There were a number of improvements/bugfixes recently, so I thought I'd do another round of testing. Cloned the recent comments block a few times and then the whole view twice and placed a lot of blocks of that on the page, I think 21 blocks.

Notes:
- views caching enabled, I specifically wanted to check the overhead of views and not the actual rendering/querying.
- using APC for the classloader.

Xhprof file is attached.

- Cache queries went down *a lot* :)
- Almost as many state queries as cache queries now, mostly from menu_get_item() and related functions. Issue for that is #1786490: Add caching to the state system.
- Something new that I didn't notice before is a lot of duplicated calls to module_load_include(), mostly from views_include() (just for 'cache') and views_theme_functions(). Not sure about theme, but that cache.inc is just 160 lines of code, it's probably way faster to just move that stuff into the module file instead of making sure it's loaded ~400 times.
- Drupal\views\Plugin\views\PluginBase::setOptionDefaults() is now responsible for ~4% of the wall time, 30% of that is t(). Applied the lazy load patch and the issue mentioned in #33 and this goes down to 0.9%. Nice.
- _views_fetch_data() is responsible for 65% of the time spent in drupal_static() with just 30% of the calls. Might make sense to use the fast static cache pattern here?
- Almost 4k calls to Drupal\Core\Utility\ThemeRegistry::offsetExists, 1% of the time. Not huge, but we should still replace it with a real class and do direct method calls instead of offset*. Not sure why offsetExists() is so much slower than offsetGet() which had 1k calls to but those took only a handful of milliseconds.. maybe xhprof is not reliable at that level? Hint: I could use a review of #1858616: Extract generic CacheCollector implementation and interface from CacheArray! :)
- It's good that the config cache patch went in. Seeing 600 calls to config(), language_url_rewrite_url and language_negotiation_url_prefixes each do 250 calls...

dawehner’s picture

views caching enabled, I specifically wanted to check the overhead of views and not the actual rendering/querying.

Which views caching did you enabled, the render or just the query cache? I think we should also take care about the overhead on the actual render level. We already use entity_view_multiple though we could improve a lot on field views by using the entityDisplay, see postponed issue #1867518: Leverage entityDisplay to provide fast rendering for fields.

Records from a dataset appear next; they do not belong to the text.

import Summits.HodgeConjecture.FermatCycles.ConditionQSymmetric
import Literature.AlgebraicGeometry.HodgeTheory.FermatAokiStandardCharacter
import HarnessLib

/-!
# `(Q⁴ₘ)` fails for every `m` prime to `6` and divisible by `5` — Shioda's 1981 symmetry argument, uniformly, from two printed theorems (part 2 of 2: Aoki's `σ_{p,1}`; the corollaries)

HONEST FRAMING: explicit algebraic cycles for specific Hodge classes on Fermat/Delsarte varieties;
residual open instances listed; no claim on general Hodge.

Topic path `Summits/HodgeConjecture/FermatCycles/` of cell `pub-hfermat` (new work, not literature: a structural by-product of the cell's `(Q⁴ₘ)`
table, found from the kernel certificates `ConditionQObstruction*.lean` — at every FALSE level `5p ≤ 100` the separating functional is an
ASYMMETRY `e₋ₓ − eₓ`, and a check by two implementations (`code/lit/q4/symtest.py`, `sepfunc2.py`) showed that at `m = 25, 35, 55, 65, 85, 95` EVERY
generator of Shioda's `M'ₘ` is symmetric, exactly as in Shioda's printed proof for `m = 25` [Shioda1981FermatType, Appendix]).

THE ARGUMENT (ours; the two inputs are printed theorems, taken here as HYPOTHESES spelled out in the tree's vocabulary — nothing is vendored as a fact).
Let `gcd(m, 6) = 1`.
* INPUT 1 = [Shioda1982PicardFermat] Theorem K-R (a), p. 730 (= [KoblitzRohrlich1978] Thm 1 (i)): for `β, γ ∈ 𝔄^{1,0}ₘ` (triples of non-zero residues with
  `⟨b₀⟩ + ⟨b₁⟩ + ⟨b₂⟩ = m`) with `H_β = H_γ` (`H_β = {t ∈ (ℤ/m)ˣ : |t·β| = 1}`), `β` is a permutation of `γ`. Hypothesis `hKR` below.
* INPUT 2 = [Shioda1982PicardFermat] Theorem 6 (a), p. 731: there are no indecomposable elements of `𝔅²ₘ` — every Hodge quadruple has two entries
  summing to `0` (§2 p. 726), i.e. is `{a, −a} + {b, −b}`. Hypothesis `h6a` below.
* STEP (`mPrime_symmetric`): every element of `M'ₘ = ⟨pairs, Hodge quadruples, semi-decomposable Hodge sextuples⟩` is SYMMETRIC (`x_ν = x_{m−ν}`, the tree's
  `Shioda1981.IsSymmetric`). Pairs and (by INPUT 2) quadruples are; a semi-decomposable Hodge sextuple is `T₁ + T₂` with zero-sum triples `Tᵢ` of
  non-zero residues, and Shioda's equations (2) for `T₁ + T₂` say `|tT₁| + |tT₂| = 3` for every unit `t`, i.e. `H_{T₂} = H_{−T₁}` (after arranging
  `|T₂| = 1`); INPUT 1 gives `T₂ = −T₁` as multisets (`semi_eq_add_neg`), so `T₁ + T₂` is symmetric.
* CONSEQUENCES: a NON-symmetric Hodge multiset is not `ξ₁ − ξ₂` with `ξᵢ ∈ M'ₘ` (`not_stablyMem_of_not_symmetric`), so it refutes `(Qₘ)`, and `(Q⁴ₘ)` if
  it has `6` elements (`not_conditionQ_four_of_not_symmetric`). THIS FILE uses the tree's explicit Aoki character
  `FermatCharacter.aokiStandard r m 1 = σ_{p,1} = (1, 1+d, …, 1+(p−1)d, −p)`, `p = 2r+1`, `d = m/p` ([Aoki1987] §1 p. 387; its multiset of values is
  Hodge by the tree's `isHodgeMultiset_pStandard`, [Aoki1983] Prop. 5.1): for `p ∣ m` and `m/p ≥ 3` it contains `1` but not `−1`
  (`neg_one_not_mem_aokiStandard_one`), so it is NOT symmetric; hence (`not_conditionQ_of_odd_dvd`) `(Qⁿₘ)` fails for `n ≥ p − 1 ≥ 4`, and in
  particular **`not_conditionQ_four_of_five_dvd`: `(Q⁴ₘ)` FAILS for every `m` with `5 ∣ m`, `m ≥ 15`, granted the two inputs at that `m`** (printed
  theorems when `gcd(m, 6) = 1`: so for `m = 25, 35, 55, 65, 85, 95, 115, 125, 145, …`, every `m = 5p`, `p ≥ 5` prime); the kernel certificates of
  the cell at `25, 35, 55, 65, 85, 95` are its first instances, Shioda's Appendix (`m = 25`) its prototype.
* `conditionQAll_iff_prime`: since for `m` prime `(Pₘ)` holds (Parry; tree `shiodaCondition_of_prime`) and for composite `m` prime to `6` a prime `p ∣ m`
  (`p ≥ 5`, `m/p ≥ 5`) gives the non-symmetric Hodge multiset `σ_{p,1}`, the same inputs give **`(Qₘ) ⟺ m` prime** for `gcd(m,6) = 1` — with
  `(Pₘ) ⇒ (Qₘ)` and Parry: `(Qₘ) ⟺ (Pₘ) ⟺ m` prime (`shiodaCondition_iff_prime_of_inputs`). Shioda's question (Math. Ann. 245 p. 184, "(Qₘ) but not (Pₘ)?") thus has a NEGATIVE answer throughout
  `gcd(m, 6) = 1` (granted the two printed theorems), consistent with the cell's table, all of whose twenty `(Q⁴) ∧ ¬(P⁴)` levels `m ≤ 100` are even.

References: [Shioda1982PicardFermat] T. Shioda, On the Picard number of a Fermat surface, J. Fac. Sci. Univ. Tokyo IA 28 (1982) 725–734, Thm K-R p. 730,
§2 p. 726, Thm 6 p. 731 (scan read, `HOME/lit/scans/Shioda1982/`); [KoblitzRohrlich1978] N. Koblitz, D. Rohrlich, Canad. J. Math. 30 (1978) 1183–1205,
Thm 1 p. 1185; [Shioda1981FermatType] T. Shioda, Math. Ann. 258 (1981), Appendix pp. 78–79; [Shioda1979HodgeFermat] T. Shioda, Math. Ann. 245 (1979) §4
pp. 183–184; [Aoki1987] N. Aoki, J. Math. Soc. Japan 39 (1987) §1 p. 387, Thm 1-1; [Aoki1983] N. Aoki, Math. Ann. 266 (1983) Prop. 5.1 p. 36.
-/

namespace Summit.HodgeConjecture.FermatCycles.ConditionQCoprimeSix

open Summit.HodgeConjecture.FermatCycles.ConditionQSymmetric

open Multiset
open Literature.AlgebraicGeometry.HodgeTheory Literature.AlgebraicGeometry.HodgeTheory.FermatCharacter
open Literature.AlgebraicGeometry.Shioda1979 Literature.AlgebraicGeometry.Shioda1981

variable {m : ℕ}

/-! ### Aoki's `σ_{p,1}` (the tree's `aokiStandard r m 1`, `p = 2r + 1`) is a non-symmetric Hodge multiset -/

/-- The multiset of values of `σ_{p,1}` is a Hodge multiset when `p = 2r+1 ∣ m` and `p < m` (so `p · 1 ≠ 0` in `ℤ/m`).
[cite: Aoki1983, §5 Prop. 5.1 (p. 36)] [cite: Aoki1987, §1 p. 387] -/
theorem isHodgeMultiset_aokiStandard_one [NeZero m] {r : ℕ} (hpm : 2 * r + 1 ∣ m) (hlt : 2 * r + 1 < m) :
    IsHodgeMultiset (Finset.univ.val.map (aokiStandard r m 1)) := by
  rw [univ_val_map_aokiStandard]
  refine isHodgeMultiset_pStandard (p := 2 * r + 1) (r := r) rfl hpm (a := 1) ?_
  rw [mul_one]
  intro h
  have hdvd := (ZMod.natCast_eq_zero_iff _ _).1 h
  exact absurd (Nat.le_of_dvd (by omega) hdvd) (by omega)

/-- `σ_{p,1}` has `p + 1 = 2r + 2` entries. [cite: Aoki1987, §1 p. 387] -/
theorem card_aokiStandard_one (r : ℕ) : card (Finset.univ.val.map (aokiStandard r m 1)) = 2 * r + 2 := by
  simp

/-- `1 ∈ σ_{p,1}` (its first entry). [cite: Aoki1987, §1 p. 387] -/
theorem one_mem_aokiStandard_one (r : ℕ) : (1 : ZMod m) ∈ Finset.univ.val.map (aokiStandard r m 1) := by
  rw [univ_val_map_aokiStandard]
  exact Multiset.mem_add.mpr (Or.inl (Multiset.mem_map.mpr ⟨0, Multiset.mem_range.mpr (by omega), by simp⟩))

/-- `−1 ∉ σ_{p,1}` when `p = 2r+1 ≥ 3`, `p ∣ m` and `m/p ≥ 3`: `−1 = 1 + i d` would give `m ∣ 2 + i d ≤ 2 + m − d < m`, and `−1 = −p` would
give `m ∣ p − 1`. [folklore] -/
theorem neg_one_not_mem_aokiStandard_one [NeZero m] {r : ℕ} (hr : 1 ≤ r) (hpm : 2 * r + 1 ∣ m) (hd : 3 ≤ m / (2 * r + 1)) :
    (-1 : ZMod m) ∉ Finset.univ.val.map (aokiStandard r m 1) := by
  rw [univ_val_map_aokiStandard]
  generalize hp : 2 * r + 1 = p at hpm hd ⊢
  have hp2 : 2 ≤ p := by omega
  clear hp hr
  obtain ⟨d, rfl⟩ := hpm
  have hp0 : 0 < p := by omega
  have hdd : p * d / p = d := Nat.mul_div_cancel_left d hp0
  rw [hdd] at hd
  intro h
  simp only [hdd, Multiset.mem_add, Multiset.mem_map, Multiset.mem_range, Multiset.mem_singleton, mul_one] at h
  rcases h with ⟨i, hi, he⟩ | h
  · have e : ((2 + i * d : ℕ) : ZMod (p * d)) = 0 := by
      push_cast; linear_combination he
    have hdvd := (ZMod.natCast_eq_zero_iff _ _).1 e
    have hle := Nat.le_of_dvd (by omega) hdvd
    have h1 : i * d ≤ (p - 1) * d := Nat.mul_le_mul_right d (by omega)
    have hsub : (p - 1) * d = p * d - d := by rw [Nat.sub_mul, one_mul]
    have h4 : d ≤ p * d := Nat.le_mul_of_pos_left d hp0
    clear hdd hdvd e he
    omega
  · have e : ((p - 1 : ℕ) : ZMod (p * d)) = 0 := by
      rw [Nat.cast_sub (by omega)]; push_cast; linear_combination h
    have hdvd := (ZMod.natCast_eq_zero_iff _ _).1 e
    have hle := Nat.le_of_dvd (by omega) hdvd
    have h4 : 3 * p ≤ p * d := by nlinarith
    omega

/-- `σ_{p,1}` is not symmetric (`1 ∈ σ_{p,1}`, `−1 ∉ σ_{p,1}`). [folklore] -/
theorem not_isSymmetric_aokiStandard_one [NeZero m] {r : ℕ} (hr : 1 ≤ r) (hpm : 2 * r + 1 ∣ m) (hd : 3 ≤ m / (2 * r + 1)) :
    ¬ IsSymmetric (Finset.univ.val.map (aokiStandard r m 1)) := by
  intro hs
  have h1 : 1 ≤ count (1 : ZMod m) (Finset.univ.val.map (aokiStandard r m 1)) :=
    Multiset.one_le_count_iff_mem.mpr (one_mem_aokiStandard_one r)
  have h2 : count (-1 : ZMod m) (Finset.univ.val.map (aokiStandard r m 1)) = 0 :=
    Multiset.count_eq_zero.mpr (neg_one_not_mem_aokiStandard_one hr hpm hd)
  have := hs 1
  omega

/-! ### The corollaries, granted the two printed inputs (section variables as in part 1) -/

section Inputs

variable (hKR : ∀ β γ : Multiset (ZMod m), card β = 3 → card γ = 3 → (∀ x ∈ β, x ≠ 0) → (∀ x ∈ γ, x ≠ 0) →
    mNormSum β = m → mNormSum γ = m →
    (∀ t : (ZMod m)ˣ, mNormSum (β.map fun a ↦ (t : ZMod m) * a) = m ↔ mNormSum (γ.map fun a ↦ (t : ZMod m) * a) = m) → β = γ)
  (h6a : ∀ q : Multiset (ZMod m), IsHodgeMultiset q → card q = 4 → ∃ a b : ZMod m, q = {a, -a} + {b, -b})

include hKR h6a

/-- `σ_{p,1}` is not stably in `M'ₘ` (`p = 2r+1 ≥ 3`, `p ∣ m`, `m/p ≥ 3`), granted the inputs at `m`.
[cite: Shioda1979HodgeFermat, §4 condition (Qₘ), p. 183] [cite: Shioda1982PicardFermat, Thm K-R (a) p. 730, Thm 6 (a) p. 731] -/
theorem not_stablyMem_aokiStandard_one [NeZero m] {r : ℕ} (hr : 1 ≤ r) (hpm : 2 * r + 1 ∣ m) (hd : 3 ≤ m / (2 * r + 1)) :
    ¬ ∃ ξ₁ ∈ MPrime m, ∃ ξ₂ ∈ MPrime m, Finset.univ.val.map (aokiStandard r m 1) + ξ₂ = ξ₁ :=
  not_stablyMem_of_not_symmetric hKR h6a (not_isSymmetric_aokiStandard_one hr hpm hd)

/-- **`(Qⁿₘ)` fails for `n ≥ p − 1` whenever an odd `p ≥ 5` divides `m` with `m/p ≥ 3`, granted the two printed inputs at `m`**: `σ_{p,1} ∈ Mₘ(r+1)`,
`3 ≤ r + 1 ≤ n/2 + 1`, is a Hodge multiset outside `M'ₘ − M'ₘ`. [cite: Shioda1979HodgeFermat, §4 condition (Qⁿₘ), pp. 183–184]
[cite: Shioda1982PicardFermat, Thm K-R (a) p. 730, Thm 6 (a) p. 731] -/
theorem not_conditionQ_of_odd_dvd [NeZero m] {r n : ℕ} (hr : 2 ≤ r) (hpm : 2 * r + 1 ∣ m) (hd : 3 ≤ m / (2 * r + 1))
    (hn : 2 * r ≤ n) : ¬ ConditionQ m n := fun hQ ↦ by
  have h3 : 3 * (2 * r + 1) ≤ m := (Nat.le_div_iff_mul_le (by omega)).1 hd
  exact not_stablyMem_aokiStandard_one hKR h6a (by omega) hpm hd
    (hQ _ (isHodgeMultiset_aokiStandard_one hpm (by omega)) (by rw [card_aokiStandard_one]; omega)
      (by rw [card_aokiStandard_one]; omega))

/-- **`(Q⁴ₘ)` fails whenever `5 ∣ m`, `m ≥ 15`, granted the two printed inputs at `m`** (theorems in print exactly when `gcd(m, 6) = 1`:
so for `m = 25, 35, 55, 65, 85, 95, 115, 125, 145, …`, in particular every `m = 5p`, `p ≥ 5` prime): Aoki's `σ_{5,1}` is a Hodge sextuple
outside `M'ₘ − M'ₘ`. Shioda's Appendix is the case `m = 25`. [cite: Shioda1981FermatType, Appendix pp. 78–79]
[cite: Shioda1982PicardFermat, Thm K-R (a) p. 730, Thm 6 (a) p. 731] [cite: Shioda1979HodgeFermat, §4 pp. 183–184] -/
theorem not_conditionQ_four_of_five_dvd [NeZero m] (h5 : 5 ∣ m) (hm : 15 ≤ m) : ¬ ConditionQ m 4 :=
  not_conditionQ_of_odd_dvd hKR h6a (r := 2) le_rfl h5 (by show 3 ≤ m / 5; omega) le_rfl

/-- `(Qₘ)` (all lengths) fails whenever an odd `p ≥ 3` divides `m` with `m/p ≥ 3`, granted the inputs at `m` (for `p = 3` this says the inputs
are inconsistent with `3 ∣ m`, `m ≥ 9` — indeed Theorem 6 (a) is printed for `gcd(m, 6) = 1` only). [cite: Shioda1979HodgeFermat, §4 condition (Qₘ), p. 183] -/
theorem not_conditionQAll_of_odd_dvd [NeZero m] {r : ℕ} (hr : 1 ≤ r) (hpm : 2 * r + 1 ∣ m) (hd : 3 ≤ m / (2 * r + 1)) :
    ¬ ConditionQAll m := fun hQ ↦ by
  have h3 : 3 * (2 * r + 1) ≤ m := (Nat.le_div_iff_mul_le (by omega)).1 hd
  exact not_stablyMem_aokiStandard_one hKR h6a hr hpm hd (hQ _ (isHodgeMultiset_aokiStandard_one hpm (by omega)))

/-! ### Shioda's question for `gcd(m, 6) = 1`: `(Qₘ) ⟺ (Pₘ) ⟺ m` prime (granted the inputs at `m`) -/

/-- **`(Qₘ)` holds iff `m` is prime**, for `m` prime to `6`, granted the two printed inputs at `m` (theorems in print for such `m`): if `m` is
prime, `(Pₘ)` holds (Parry's lemma, tree `shiodaCondition_of_prime`) and implies `(Qₘ)`; if `m` is composite, a prime `p ∣ m` (`p ≥ 5`,
`m/p ≥ 5`) gives Aoki's Hodge multiset `σ_{p,1}`, which is not symmetric, while `M'ₘ` is. So Shioda's question "(Qₘ) but not (Pₘ)?"
[Shioda1979HodgeFermat, p. 184] has a NEGATIVE answer for every `m` prime to `6`; the cell's twenty levels `m ≤ 100` with `(Q⁴ₘ) ∧ ¬(P⁴ₘ)`
are all even. [cite: Shioda1979HodgeFermat, §4 p. 184 (the question)] [cite: Shioda1982PicardFermat, Thm K-R (a) p. 730, Thm 6 (a) p. 731] -/
theorem conditionQAll_iff_prime [NeZero m] (h6 : Nat.Coprime m 6) (h1 : 1 < m) : ConditionQAll m ↔ m.Prime := by
  constructor
  · intro hQ
    by_contra hnp
    -- a prime factor `p` of the composite `m`: `p ≥ 5`, `m / p ≥ 5`
    obtain ⟨p, hp, hpm⟩ := Nat.exists_prime_and_dvd (show m ≠ 1 by omega)
    have hp2 : p ≠ 2 := by
      rintro rfl
      have : Nat.Coprime 2 6 := Nat.Coprime.coprime_dvd_left hpm h6
      norm_num at this
    have hp3 : p ≠ 3 := by
      rintro rfl
      have : Nat.Coprime 3 6 := Nat.Coprime.coprime_dvd_left hpm h6
      norm_num at this
    have hp5 : 5 ≤ p := by
      have h2 := hp.two_le
      rcases Nat.lt_or_ge p 5 with h | h
      · exfalso
        interval_cases p
        · exact hp2 rfl
        · exact hp3 rfl
        · exact absurd hp (by decide)
      · exact h
    obtain ⟨d, hd⟩ := hpm
    have hd1 : d ≠ 1 := by rintro rfl; exact hnp (by simpa [hd] using hp)
    have hd0 : d ≠ 0 := by rintro rfl; simp [hd] at h1
    -- `d` is prime to `6` as well, hence `d ≥ 5`
    have hdcop : Nat.Coprime d 6 := Nat.Coprime.coprime_dvd_left ⟨p, by rw [hd, mul_comm]⟩ h6
    have hd2 : d ≠ 2 := by rintro rfl; norm_num at hdcop
    have hd3 : d ≠ 3 := by rintro rfl; norm_num at hdcop
    have hd4 : d ≠ 4 := by rintro rfl; norm_num at hdcop
    have hd5 : 5 ≤ d := by omega
    have hmp : m / p = d := by rw [hd]; exact Nat.mul_div_cancel_left d hp.pos
    -- `p` is odd: `p = 2r + 1`, `r ≥ 2`
    obtain ⟨r, rfl⟩ := hp.odd_of_ne_two hp2
    exact not_conditionQAll_of_odd_dvd hKR h6a (r := r) (by omega) ⟨d, hd⟩ (by rw [hmp]; omega) hQ
  · intro hp
    haveI : Fact m.Prime := ⟨hp⟩
    exact conditionQAll_of_shiodaCondition shiodaCondition_of_prime

/-- Hence, for `m` prime to `6` and granted the inputs at `m`: **`(Pₘ) ⟺ m` prime** as well (`(Pₘ) ⇒ (Qₘ)` is the tree's
`conditionQAll_of_shiodaCondition`; the converse is Parry's lemma), so `(Qₘ) ⟺ (Pₘ)`. [cite: Shioda1979HodgeFermat, §4 pp. 183–184] -/
theorem shiodaCondition_iff_prime_of_inputs [NeZero m] (h6 : Nat.Coprime m 6) (h1 : 1 < m) : ShiodaCondition m ↔ m.Prime :=
  ⟨fun hP ↦ (conditionQAll_iff_prime hKR h6a h6 h1).1 (conditionQAll_of_shiodaCondition hP), fun hp ↦ by
    haveI : Fact m.Prime := ⟨hp⟩
    exact shiodaCondition_of_prime⟩

/-- **Shioda's question, `gcd(m, 6) = 1`**: `(Qₘ) ⟺ (Pₘ)`, granted the inputs at `m` — no `m` prime to `6` "satisfies `(Qₘ)` but not `(Pₘ)`".
[cite: Shioda1979HodgeFermat, §4 p. 184 (the question)] [cite: Shioda1982PicardFermat, Thm K-R (a) p. 730, Thm 6 (a) p. 731] -/
theorem conditionQAll_iff_shiodaCondition_of_inputs [NeZero m] (h6 : Nat.Coprime m 6) (h1 : 1 < m) :
    ConditionQAll m ↔ ShiodaCondition m :=
  (conditionQAll_iff_prime hKR h6a h6 h1).trans (shiodaCondition_iff_prime_of_inputs hKR h6a h6 h1).symm

end Inputs

end Summit.HodgeConjecture.FermatCycles.ConditionQCoprimeSix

- _views_fetch_data() is responsible for 65% of the time spent in drupal_static() with just 30% of the calls. Might make sense to use the fast static cache pattern here?

I'm wondering whether it makes sense to have a service which provides the information, so that there is no need anymore for a procedural function and so no drupal_static.

damiankloip’s picture

I'll work on something for views_fetch_data/_views_fetch_data. We could have a service but we could also just create a cacheArray like object that we store/inject into ViewExecutable?

dawehner’s picture

damiankloip’s picture

Yeah, good point. I might work on this following progress in that issue.

damiankloip’s picture

I started #1867782: Replace _views_fetch_data with cache class that I am using to start work on this, all explained over there :)

dawehner’s picture

Status: Active » Fixed

I guess now that /node is in, we don't need this anymore.

Thanks for all the testing

Automatically closed -- issue fixed for 2 weeks with no activity.